В этот миг снаружи донеслось дикое ржание в два голоса попеременно — Сорди не узнал бы, да вспомнилось, как в первый же визит на манеж оторопел, услышав храп распалённого самкой жеребца.

— Поздно, — хладнокровно сказала Карди. — Теперь будет то, на что нарывались.

Она поднялась одним бескостным движением и буквально сдёрнула своего мужчину с пола:

— Кирасу нацепи, кстати я её принесла. Это никак не сталь, скорее металлокерамика или нечто кремнийорганическое. От молнии защитит, я думаю. Вот бы Керта сейчас спросить.
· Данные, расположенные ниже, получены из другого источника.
/-- **No `Iₙ*` fibre at an odd additive prime ⟹ potentially good (`0 ≤ ord_p j`).** If
`ord_p j < 0` then the additive `W` is the `p*`-twist of a globally minimal curve `V` multiplicative
at `p` (`AdditivePotMult.PotMult.exists_mult_pStar_twist_model`), so Tate's algorithm Steps 6–7
(`kodairaSymbolAt_twist_of_semistable`, twist by a parameter exactly divisible by `p`) give `W` the
Kodaira type `Iₙ*` at the place under `p` — excluded by hypothesis.
[cite: SilvermanATAEC1994, IV.9.4 Steps 6–7 (PDF pp. 345–346) and Table 4.1] -/
theorem padicValRat_j_nonneg_of_forall_ne_Istar (W : WeierstrassCurve ℚ) [W.IsElliptic]
    [W.IsGloballyMinimal] (hp2 : p ≠ 2) (hadd : Addv W p)
    (hK : ∀ (v : HeightOneSpectrum ℤ) (n : ℕ), natGenerator v = p →
      W.kodairaSymbolAt v ≠ KodairaSymbol.Istar n) :
    0 ≤ padicValRat p W.j := by
  by_contra hj
  push Not at hj
  obtain ⟨V, iV, iVm, C, hmV, hW⟩ :=
    AdditivePotMult.PotMult.exists_mult_pStar_twist_model (W := W) (p := p) ⟨hadd, hj⟩ hp2
  set u : HeightOneSpectrum (𝓞 ℚ) := (primesEquiv (R := 𝓞 ℚ)).symm ⟨p, hp.out⟩ with hudef
  have hu : (primesEquiv u : ℕ) = p := by rw [hudef, Equiv.apply_symm_apply]
  have hu2 : (primesEquiv u : ℕ) ≠ 2 := by rw [hu]; exact hp2
  -- `V` is multiplicative at the place `u`
  have hmult : V.HasMultiplicativeReductionAt u := by
    have key := V.hasMultiplicativeReductionAtPrime_iff_hasMultiplicativeReductionAt_ringOfIntegers u
    revert key
    generalize primesEquiv u = q at hu ⊢
    obtain ⟨q, hq⟩ := q
    cases hu
    intro key
    exact key.mp hmV
  -- `p*` as an integer, exactly divisible by `p`
  obtain ⟨hD0, h1, h2⟩ := IstarIsogenyInvariance.pStar_dvd_facts hp.out
  have hW' : C • V.quadraticTwist ((((-1 : ℤ) ^ (p / 2) * p : ℤ)) : ℚ) = W := by
    rw [(pStar_intCast p).1]; exact hW
  obtain ⟨n, hn⟩ := kodairaSymbolAt_twist_of_semistable u V hu2 (D := (-1 : ℤ) ^ (p / 2) * p) hD0
    (by rw [hu]; exact h1) (by rw [hu]; exact h2) (Or.inr hmult) C hW'
  -- read at the place of `ℤ` under `p`
  have hvu : primesEquiv (placeOf p) = primesEquiv u := by
    rw [hudef, Equiv.apply_symm_apply]; exact (primesEquiv (R := ℤ)).apply_symm_apply ⟨p, hp.out⟩
  have hK' : W.kodairaSymbolAt (placeOf p) = .Istar n := by
    rw [O5.FlexNormalForm.kodairaSymbolAt_eq_of_primesEquiv_eq' W (placeOf p) u hvu]; exact hn
  exact hK (placeOf p) n natGenerator_placeOf hK'

/-- **Potentially good, additive at `p ≥ 5`, `ord_p Δ_min ≠ 6` ⟹ no `Iₙ*` fibre at `p`.** At an
additive `p ≥ 5`, `ord_p Δ_min = m_p + 1` (Ogg, `f_p = 2`), so `I₀*` means `ord_p Δ_min = 6`; and
`Iₙ*` with `n ≥ 1` means `ord_p j < 0` (Tate's algorithm Step 7:
`one_lt_valuation_j_of_kodairaSymbolAt_eq_Istar_succ`). [cite: SilvermanATAEC1994, IV.9.4 Step 7 and Table 4.1 (PDF p. 365)] -/
theorem forall_ne_Istar_of_padicValRat_j_nonneg (W : WeierstrassCurve ℚ) [W.IsElliptic]
    [W.IsGloballyMinimal] (hp5 : 5 ≤ p) (hadd : Addv W p) (hj : 0 ≤ padicValRat p W.j)
    (h6 : padicValInt p W.minimalDiscriminantInt ≠ 6) :
    ∀ (v : HeightOneSpectrum ℤ) (n : ℕ), natGenerator v = p →
      W.kodairaSymbolAt v ≠ KodairaSymbol.Istar n := by
  intro v n hv hK
  have hvv : v = placeOf p := eq_placeOf_of_natGenerator_eq hv
  subst hvv
  cases n with
  | zero =>
    have h := padicValInt_minimalDiscriminantInt_eq_numComponents_add_one W p hp5 hadd
    rw [hK, KodairaSymbol.numComponents_Istar] at h
    exact h6 (by omega)
  | succ k =>
    haveI : PerfectField (IsLocalRing.ResidueField ((placeOf p).adicCompletionIntegers ℚ)) :=
      PerfectField.ofFinite
    have hchar : ringChar (ℤ ⧸ (placeOf p).asIdeal) ≠ 2 := by
      rw [ringChar_int_quot_placeOf p]; omega
    have h1 := one_lt_valuation_j_of_kodairaSymbolAt_eq_Istar_succ (placeOf p) W hchar hK
    have hj0 : W.j ≠ 0 := by
      intro h0
      rw [h0, map_zero] at h1
      exact not_lt.mpr zero_le_one h1
    rw [Rat.HeightOneSpectrum.valuation_eq_exp_neg_padicValRat (placeOf p) hj0,
      natGenerator_placeOf, ← WithZero.exp_zero, WithZero.exp_lt_exp] at h1
    linarith

/-- `ord_p Δ_min ≥ 2` at an additive `p ≥ 5` (the additive Kodaira types have `m_p ≥ 1`).
[cite: SilvermanATAEC1994, IV Table 4.1 (PDF p. 365)] -/
theorem two_le_padicValInt_minimalDiscriminantInt_of_addv (W : WeierstrassCurve ℚ) [W.IsElliptic]
    [W.IsGloballyMinimal] (hp5 : 5 ≤ p) (hadd : Addv W p) :
    2 ≤ padicValInt p W.minimalDiscriminantInt := by
  rcases kodairaSymbolAt_placeOf_cases_of_addv W p hp5 hadd with
    ⟨-, hv⟩ | ⟨-, hv⟩ | ⟨-, hv⟩ | ⟨n, -, hv⟩ | ⟨-, hv⟩ | ⟨-, hv⟩ | ⟨-, hv⟩ <;> omega

end Istar
import Literature.Barriers.SmoothPoincare4.ExoticOpenFourSpaceOrbitManifoldProofs
import Literature.Geometry.Riemannian.RiemannianMetricExists
import Literature.Geometry.Lorentzian.IsometryProofs
import Literature.Geometry.Manifold.BilinSectionGluing
import Mathlib.Geometry.Manifold.VectorBundle.ContMDiffSection
import HarnessLib

/-!
# `deMichelisFreedman1992_continuum`: the end-periodic metrics `M_n`, `M_∞` (§0, §2 (1)–(2), p. 247)

Proof file (a structure packaging the data, three definitions, theorems; sibling of
`ExoticOpenFourSpaceOrbitManifoldProofs`) in the cone of the named fact
`Literature.Barriers.SmoothPoincare4.deMichelisFreedman1992_continuum` (DeMichelis–Freedman 1992,
Thm. 4.1 with Cor. 4.1).

The tree renders the end that a diffeomorphism `(R⁴_s, K) ≅ (R⁴_t, K)`, `s < t`, produces (the
self-map `σ = incl ∘ d⁻¹` of `X = R⁴_t`, the rings `R⁴_k ∖ R⁴_{k+1}`, Taubes' height function —
`ExoticOpenFourSpaceEndPeriodicProofs`), its orbit space `Y` as a compact Hausdorff space
(`ExoticOpenFourSpaceOrbitSpaceProofs`) and `Y`'s smooth structure
(`ExoticOpenFourSpaceOrbitManifoldProofs`). The source continues (§0, p. 220): "Giving `Y` some
Riemannian metric, it is easy to alter the Riemannian metric on `B` and `Q` so that `n`
consecutive rings `R⁴_t ∖ dⁿ(R⁴_t)` cover `Y` isometrically. Call the results `B_n` and `Q_n`. In
the limits as `n → ∞` we reach noncompact end periodic manifolds `B_∞` and `Q_∞` which are
simply Riemannian structures on `B ∖ inc(⋂ dⁱ(R⁴_t))` and `Q ∖ …`"; §2 (p. 223) makes this
precise: "Give `Y` a fixed Riemannian metric. Let `M_n`, `n = 1, 2, 3, …`, be a sequence of
Riemannian metrics on `M` so that: (1) in the induced metric, the projection
`R⁴_n ∖ R⁴_{n+1} → Y` is a local isometry and (2) the identity `M_n → M_m` is an isometry in the
complement of `R⁴_{min(n+1,m+1)}`. Let `M_∞` be the unique metric on `M ∖ ⋂ R⁴_n` so that the
inclusions `M_∞ ↪ M_n` are isometries on the complement of `R⁴_{n+1}`"; and the proof of
Thm. 4.1 (p. 247): "this allows the construction of end periodic metrics, so that Theorem 2.1
applies". THIS FILE constructs these metrics on the part of `M` where anything happens, the open
set `R⁴ = U` (the metrics equal the given ambient metric `g₀` off a compact subset of `U`, so
they extend by the metric of `M`), with the tree's Riemannian-geometry vocabulary
(`Literature.Geometry.Lorentzian.PseudoRiemannianMetric`, `IsRiemannian`, `pullbackBilin`,
`comap`, `IsLocalIsometry`; existence of a metric on `Y` by
`Literature.Geometry.Riemannian.exists_isRiemannian`).

Contents:
* `EndPeriodicData` — the data of §2 (open `V ⊆ U ⊆ E`, a diffeomorphism `φ : V ≅ U`, so that
  `σ = incl ∘ φ⁻¹`, and a compact `C ⊇ σ(U)`); `EndPeriodicData.End` — the end
  `U ∖ ⋂ₖ σ^[k](U)` as an OPEN SUBMANIFOLD of `U` (its points are those of `EndCompl σ`);
  instances: `Y = OrbitSpace σ` is a compact Hausdorff `C^∞` manifold (from the sibling files);
* `contMDiff_orbitProj`, `isLocalDiffeomorph_orbitProj` — the projection `End → Y` is a `C^∞`
  local diffeomorphism (identity in the charts `orbitChart`);
* `coverMetric`, `isLocalIsometry_orbitProj` — the pulled-back metric `π^* g_Y` on the end, for
  which the projection is a local isometry ("cover `Y` isometrically");
* `EndPeriodic.glueMetric` — gluing two Riemannian metrics by a smooth bump (convex combination;
  Mathlib's `ContMDiffOn.smul_section_of_tsupport`);
* `exists_endPeriodicMetrics` — **the metrics `M_n` (`g n`, `n ≥ 0`) and `M_∞` (`gInf`)**:
  `g n = g₀` off a compact `C'`; (1) `g n = π^* g_Y` on the rings `1, …, n`; (2) `g m = g n` off
  `R⁴_{n+1}` (`n ≤ m`); `gInf = g n` off `R⁴_{n+1}`, `gInf = π^* g_Y` on `R⁴_1 ∖ ⋂ₖ R⁴_k`;
* `deck`, `pullbackBilin_deck_coverMetric`, `isIsometricImmersion_deck`,
  `pullbackBilin_deck_eq_of_eqOn`, `eq_of_forall_eq_off_range_iterate` — the deck transformation
  `σ` of the end is an isometry of `π^* g_Y` (`π ∘ σ = π`: Taubes' periodicity), hence of `M_∞`
  on `R⁴_1 ∖ ⋂ₖ R⁴_k`; `M_∞` is unique;
* `polarEndPeriodicData`, `exists_endPeriodicMetrics_of_diffeomorph` — the same for the polar
  family of the tree's reduction (`d : R⁴_s ≅ R⁴_t`, `s < t`, `s < 1`).

Indexing and scope. The tree's `R⁴_k = range (σ^[k])`, `k ≥ 0`, is the source's `R⁴_{k+1}`;
the isometric rings start at ring `1` because on ring `0 = U ∖ σ(U)`, which reaches the
frontier of `U` in `M`, the ambient metric and `π^* g_Y` must be interpolated (the source's
`M = M_0` is `M` with the metric altered there, §0 "alter the Riemannian metric on `B` and
`Q`"). NOT formalized: the gauge theory these metrics feed (Thm. 2.1, App. A–B: `Φ` commutes with
the geometric limit `M_n → M_∞`; `Φ(B) ≠ Φ(Q)`). No named fact is introduced (D-0026).

## References

* S. DeMichelis, M. H. Freedman, *Uncountably many exotic `R⁴`'s in standard 4-space*,
  J. Differential Geom. 35 (1992) 219–254: §0 (p. 220), §2 (pp. 222–223, conditions (1), (2),
  `M_∞`), proof of Thm. 4.1 (p. 247) [DeMichelisFreedman1992].
* C. H. Taubes, *Gauge theory on asymptotically periodic 4-manifolds*, J. Differential Geom. 25
  (1987) 363–430, Def. 1.2–1.3 (end-periodic manifolds and metrics) [Taubes1987].
* J. M. Lee, *Introduction to Smooth Manifolds*, 2nd ed. (2012), Prop. 13.3 (gluing metrics by
  partitions of unity) [Lee2012].

[DeMichelisFreedman1992]
-/

noncomputable section

open scoped Manifold ContDiff Topology
open TopologicalSpace Set Function Filter Topology Bundle

namespace Literature.Barriers.SmoothPoincare4

namespace EndPeriodic

/-! #### The end as an open subset; the projection -/

section General

variable {X : Type*} [TopologicalSpace X] {σ : X → X} {C : Set X}

/-- The complement of the end compactum as an OPEN SUBSET of `X` (so that, for `X` a manifold,
it is an open submanifold); as a type it is `EndCompl σ`. [folklore] -/
abbrev endOpens (σ : X → X) (hopen : IsOpen (⋂ k, range (σ^[k]))ᶜ) : Opens X :=
  ⟨(⋂ k, range (σ^[k]))ᶜ, hopen⟩

/-- The type of points of `endOpens σ _` is `EndCompl σ` (definitionally). [folklore] -/
theorem coe_sort_endOpens (σ : X → X) (hopen : IsOpen (⋂ k, range (σ^[k]))ᶜ) :
    (endOpens σ hopen : Type _) = EndCompl σ := rfl

/-- The projection of the end onto the orbit space `Y` ("the projection `R⁴_n ∖ R⁴_{n+1} → Y`",
§2 (1)). [cite: DeMichelisFreedman1992, §2 (p. 223)] -/
abbrev orbitProj (σ : X → X) : EndCompl σ → OrbitSpace σ := Quotient.mk (orbitSetoid σ)

end General

/-! #### Gluing two Riemannian metrics by a bump function -/

section Glue

open Literature.Geometry.Lorentzian

variable {E : Type*} [NormedAddCommGroup E] [NormedSpace ℝ E] {H : Type*} [TopologicalSpace H]
  {I : ModelWithCorners ℝ E H} {M : Type*} [TopologicalSpace M] [ChartedSpace H M]
  [IsManifold I ∞ M]

/-- A convex combination `a p + (1 - a) q` of a positive `q` and a `p` which is positive whenever
its coefficient is, is positive ("only positivity needs to be checked", Lee 2012, proof of
Prop. 13.3). [folklore] -/
theorem pos_of_convex_comb {a p q : ℝ} (ha0 : 0 ≤ a) (ha1 : a ≤ 1) (hp : 0 < a → 0 < p)
    (hq : 0 < q) : 0 < a * p + (1 - a) * q := by
  rcases eq_or_lt_of_le ha0 with rfl | ha
  · simpa using hq
  · exact add_pos_of_pos_of_nonneg (mul_pos ha (hp ha)) (mul_nonneg (sub_nonneg.2 ha1) hq.le)

/-- **Gluing metrics by a bump function** (the device of "alter the Riemannian metric", §0;
Lee 2012, Prop. 13.3 pattern): for a `C^∞` function `a : M → [0, 1]` whose topological support
lies in an open set `O`, a symmetric field `s` of bilinear forms which is `C^∞` on `O` and
positive definite wherever `a > 0`, and a `C^∞` symmetric positive definite field `t`, the field
`a s + (1 - a) t` is a `C^∞` Riemannian metric (`C^∞` by Mathlib's
`ContMDiffOn.smul_section_of_tsupport`; positive as a convex combination).
[cite: DeMichelisFreedman1992, §0 (p. 220)] -/
def glueMetric (a : M → ℝ) (s t : Π x : M, TangentSpace I x →L[ℝ] TangentSpace I x →L[ℝ] ℝ)
    {O : Set M} (hO : IsOpen O) (ha : ContMDiff I 𝓘(ℝ) ∞ a) (hsupp : tsupport a ⊆ O)
    (ha01 : ∀ x, a x ∈ Icc (0 : ℝ) 1)
    (hs : ContMDiffOn I (I.prod 𝓘(ℝ, E →L[ℝ] E →L[ℝ] ℝ)) ∞
      (fun x : M => TotalSpace.mk' (E →L[ℝ] E →L[ℝ] ℝ)
        (E := fun x : M => TangentSpace I x →L[ℝ] TangentSpace I x →L[ℝ] ℝ) x (s x)) O)
    (ht : ContMDiff I (I.prod 𝓘(ℝ, E →L[ℝ] E →L[ℝ] ℝ)) ∞
      (fun x : M => TotalSpace.mk' (E →L[ℝ] E →L[ℝ] ℝ)
        (E := fun x : M => TangentSpace I x →L[ℝ] TangentSpace I x →L[ℝ] ℝ) x (t x)))
    (hsymm_s : ∀ x v w, s x v w = s x w v) (hsymm_t : ∀ x v w, t x v w = t x w v)
    (hpos_s : ∀ x, 0 < a x → ∀ v, v ≠ 0 → 0 < s x v v) (hpos_t : ∀ x v, v ≠ 0 → 0 < t x v v) :
    PseudoRiemannianMetric I ∞ E (TangentSpace I : M → Type _) where
  val x := a x • s x + (1 - a x) • t x
  symm x v w := by
    simp only [add_apply, smul_apply, hsymm_s x v w, hsymm_t x v w]
  nondegenerate x v hv := by
    by_contra hne
    have h : 0 < (a x • s x + (1 - a x) • t x) v v := by
      simp only [add_apply, smul_apply, smul_eq_mul]
      exact pos_of_convex_comb (ha01 x).1 (ha01 x).2 (fun hax => hpos_s x hax v hne)
        (hpos_t x v hne)
    exact h.ne' (hv v)
  contMDiff :=
    (ContMDiffOn.smul_section_of_tsupport ha.contMDiffOn hO hsupp hs).add_section
      ((contMDiff_const.sub ha).smul_section ht)

/-- The glued metric at `x` is `a x • s x + (1 - a x) • t x`. [folklore] -/
theorem glueMetric_val_apply (a : M → ℝ)
    (s t : Π x : M, TangentSpace I x →L[ℝ] TangentSpace I x →L[ℝ] ℝ)
    {O : Set M} (hO : IsOpen O) (ha : ContMDiff I 𝓘(ℝ) ∞ a) (hsupp : tsupport a ⊆ O)
    (ha01 : ∀ x, a x ∈ Icc (0 : ℝ) 1)
    (hs : ContMDiffOn I (I.prod 𝓘(ℝ, E →L[ℝ] E →L[ℝ] ℝ)) ∞
      (fun x : M => TotalSpace.mk' (E →L[ℝ] E →L[ℝ] ℝ)
        (E := fun x : M => TangentSpace I x →L[ℝ] TangentSpace I x →L[ℝ] ℝ) x (s x)) O)
    (ht : ContMDiff I (I.prod 𝓘(ℝ, E →L[ℝ] E →L[ℝ] ℝ)) ∞
      (fun x : M => TotalSpace.mk' (E →L[ℝ] E →L[ℝ] ℝ)
        (E := fun x : M => TangentSpace I x →L[ℝ] TangentSpace I x →L[ℝ] ℝ) x (t x)))
    (hsymm_s : ∀ x v w, s x v w = s x w v) (hsymm_t : ∀ x v w, t x v w = t x w v)
    (hpos_s : ∀ x, 0 < a x → ∀ v, v ≠ 0 → 0 < s x v v) (hpos_t : ∀ x v, v ≠ 0 → 0 < t x v v)
    (x : M) :
    (glueMetric a s t hO ha hsupp ha01 hs ht hsymm_s hsymm_t hpos_s hpos_t).val x =
      a x • s x + (1 - a x) • t x :=
  rfl

/-- **The glued metric is Riemannian.** [folklore] -/
theorem isRiemannian_glueMetric (a : M → ℝ)
    (s t : Π x : M, TangentSpace I x →L[ℝ] TangentSpace I x →L[ℝ] ℝ)
    {O : Set M} (hO : IsOpen O) (ha : ContMDiff I 𝓘(ℝ) ∞ a) (hsupp : tsupport a ⊆ O)
    (ha01 : ∀ x, a x ∈ Icc (0 : ℝ) 1)
    (hs : ContMDiffOn I (I.prod 𝓘(ℝ, E →L[ℝ] E →L[ℝ] ℝ)) ∞
      (fun x : M => TotalSpace.mk' (E →L[ℝ] E →L[ℝ] ℝ)
        (E := fun x : M => TangentSpace I x →L[ℝ] TangentSpace I x →L[ℝ] ℝ) x (s x)) O)
    (ht : ContMDiff I (I.prod 𝓘(ℝ, E →L[ℝ] E →L[ℝ] ℝ)) ∞
      (fun x : M => TotalSpace.mk' (E →L[ℝ] E →L[ℝ] ℝ)
        (E := fun x : M => TangentSpace I x →L[ℝ] TangentSpace I x →L[ℝ] ℝ) x (t x)))
    (hsymm_s : ∀ x v w, s x v w = s x w v) (hsymm_t : ∀ x v w, t x v w = t x w v)
    (hpos_s : ∀ x, 0 < a x → ∀ v, v ≠ 0 → 0 < s x v v) (hpos_t : ∀ x v, v ≠ 0 → 0 < t x v v) :
    (glueMetric a s t hO ha hsupp ha01 hs ht hsymm_s hsymm_t hpos_s hpos_t).IsRiemannian := by
  intro x v hv
  rw [glueMetric_val_apply]
  simp only [add_apply, smul_apply, smul_eq_mul]
  exact pos_of_convex_comb (ha01 x).1 (ha01 x).2 (fun hax => hpos_s x hax v hv) (hpos_t x v hv)

end Glue

end EndPeriodic

/-! ### The data of an end-periodic end inside an open subset of a vector space -/

/-- **The data producing an end-periodic end** (§2, p. 223: "`R⁴` an open subset …, an open
submanifold `R'⁴` contained in a compact submanifold of `R⁴`, `R'⁴ ⊂ C ⊂ R⁴`, and a
diffeomorphism `d : R⁴ → R'⁴`"): open subsets `V ⊆ U` of `E`, a diffeomorphism `φ : V ≅ U`
(so `σ = incl ∘ φ⁻¹ : U → U` is a diffeomorphism of `U` onto `V`, the source's `d`), and a
compact `C ⊆ U` containing `σ(U) = V`. In the tree `U = R⁴_t`, `V = R⁴_s`, `φ = d`
(`polarEndPeriodicData`). [cite: DeMichelisFreedman1992, §2 (p. 223)] -/
structure EndPeriodicData (E : Type*) [NormedAddCommGroup E] [NormedSpace ℝ E] where
  /-- The open subset `R⁴` of `E`. -/
  U : Opens E
  /-- The open subset `R'⁴ ⊆ R⁴`. -/
  V : Opens E
  /-- `R'⁴ ⊆ R⁴`. -/
  hVU : V ≤ U
  /-- The diffeomorphism `R'⁴ ≅ R⁴` (inverse of the source's `d`). -/
  φ : V ≃ₘ⟮𝓘(ℝ, E), 𝓘(ℝ, E)⟯ U
  /-- The compact set `C` with `R'⁴ ⊆ C ⊆ R⁴`. -/
  C : Set U
  /-- `C` is compact. -/
  hC : IsCompact C
  /-- `σ(R⁴) = R'⁴ ⊆ C`. -/
  hσC : range (Opens.inclusion hVU ∘ φ.symm) ⊆ C

namespace EndPeriodicData

open EndPeriodic

variable {E : Type*} [NormedAddCommGroup E] [NormedSpace ℝ E] (D : EndPeriodicData E)

/-- The self-embedding `σ = incl ∘ φ⁻¹ : U → U` (the source's `d : R⁴ → R'⁴ ⊂ R⁴`).
[cite: DeMichelisFreedman1992, §2 (p. 223)] -/
def σ : D.U → D.U := Opens.inclusion D.hVU ∘ D.φ.symm

/-- Unfolding `σ`. [folklore] -/
theorem σ_def : D.σ = Opens.inclusion D.hVU ∘ D.φ.symm := rfl

/-- `σ` is an open embedding. [cite: DeMichelisFreedman1992, §2 (pp. 222–223)] -/
theorem isOpenEmbedding_σ : IsOpenEmbedding D.σ :=
  EndPeriodic.isOpenEmbedding_inclusion_comp_symm_opens D.hVU D.φ

/-- `σ(U) ⊆ C`. [cite: DeMichelisFreedman1992, §2 (p. 223)] -/
theorem range_σ_subset : range D.σ ⊆ D.C := D.hσC

/-- The complement of the end compactum `⋂ₖ σ^[k](U)` is open in `U`. [folklore] -/
theorem isOpen_compl_iInter : IsOpen (⋂ k, range (D.σ^[k]))ᶜ :=
  (isClosed_iInter_range_iterate D.isOpenEmbedding_σ.continuous D.hC D.hσC).isOpen_compl

/-- **The end `U ∖ ⋂ₖ σ^[k](U)` as an open submanifold of `U`** (hence of `E`); its points are
those of `EndCompl σ`. [cite: DeMichelisFreedman1992, §0 (p. 220), §2 (p. 223)] -/
abbrev End : Opens D.U := endOpens D.σ D.isOpen_compl_iInter

/-- Extended charts of an open submanifold of an open subset of `E` are the double coercion.
[folklore] -/
theorem extChartAt_opens_opens_apply {U : Opens E} (W : Opens U) (y z : W) :
    extChartAt 𝓘(ℝ, E) y z = ((z : U) : E) := rfl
А сверху уже налегла на всё в комнате гигантская хмурая тень, загородив последние клочья неба, и отчего-то вопреки ей люстра замерцала — от пола до потолка — оранжево-золотыми огоньками.

Оба кувырком бежали по лестнице вниз, а тень лилась за ними, дребезжа горящим хрусталём. Как они приоткрыли тяжеленные створки, как каждый перерубил саблей повод своего коня и взлетел в седло — Сорди не уловил.

Только увидел по обеим сторонам их временного жилья два войска, что отступили друг от друга на бросок кинжала и изготовились к бою. То, что подошло со стороны Сентегира, — пешие лучники в мохнатых темно-серых плащах с клобуками, натянутыми по самые глаза, по временам казалось волчьей стаей. Другое, неотступно следовавшее за ними с Кардиненой, крепко уселось в сёдла малорослых лошадок, и рядом с Тэйном, который выпустил поверх грубого панциря рыжеватые с проседью косы, стояли трое, высоко подняв над собою крест: не восьмиконечный, заметил Сорди, но протестантский «четверик» с выпуклой монограммой. Иван-Бенедикт, Кирилл-Николай, Мефодий-Мстислав. Туловище в броне, лица — в бородатых окладах, прочая растительность забрана в длинную, хитро переплетенную прядь ученика.

А во главе волчьего племени…

Тот, кто до того нагружал собой кровлю. Властный персонаж из сна. Всадник на статном вороном жеребце, что змеёй извивается под ним, в чёрной мантии с откинутым назад капюшоном: сверкают камни на рукояти сабли, заткнутой за пояс, светлые волосы струятся по плечам, будто вьюга, властно и пронзительно смеются белые, как серебро, глаза:

— Ай, моя джан. Зачем позвала, к чему приманила — тайным словечком перемолвиться была охота? Сплясать танец с булатными кастаньетами, как в старину случалось? Подо мной твой Бахр, у тебя на поясе — моя Тергата. Не обменяться ли нам вначале?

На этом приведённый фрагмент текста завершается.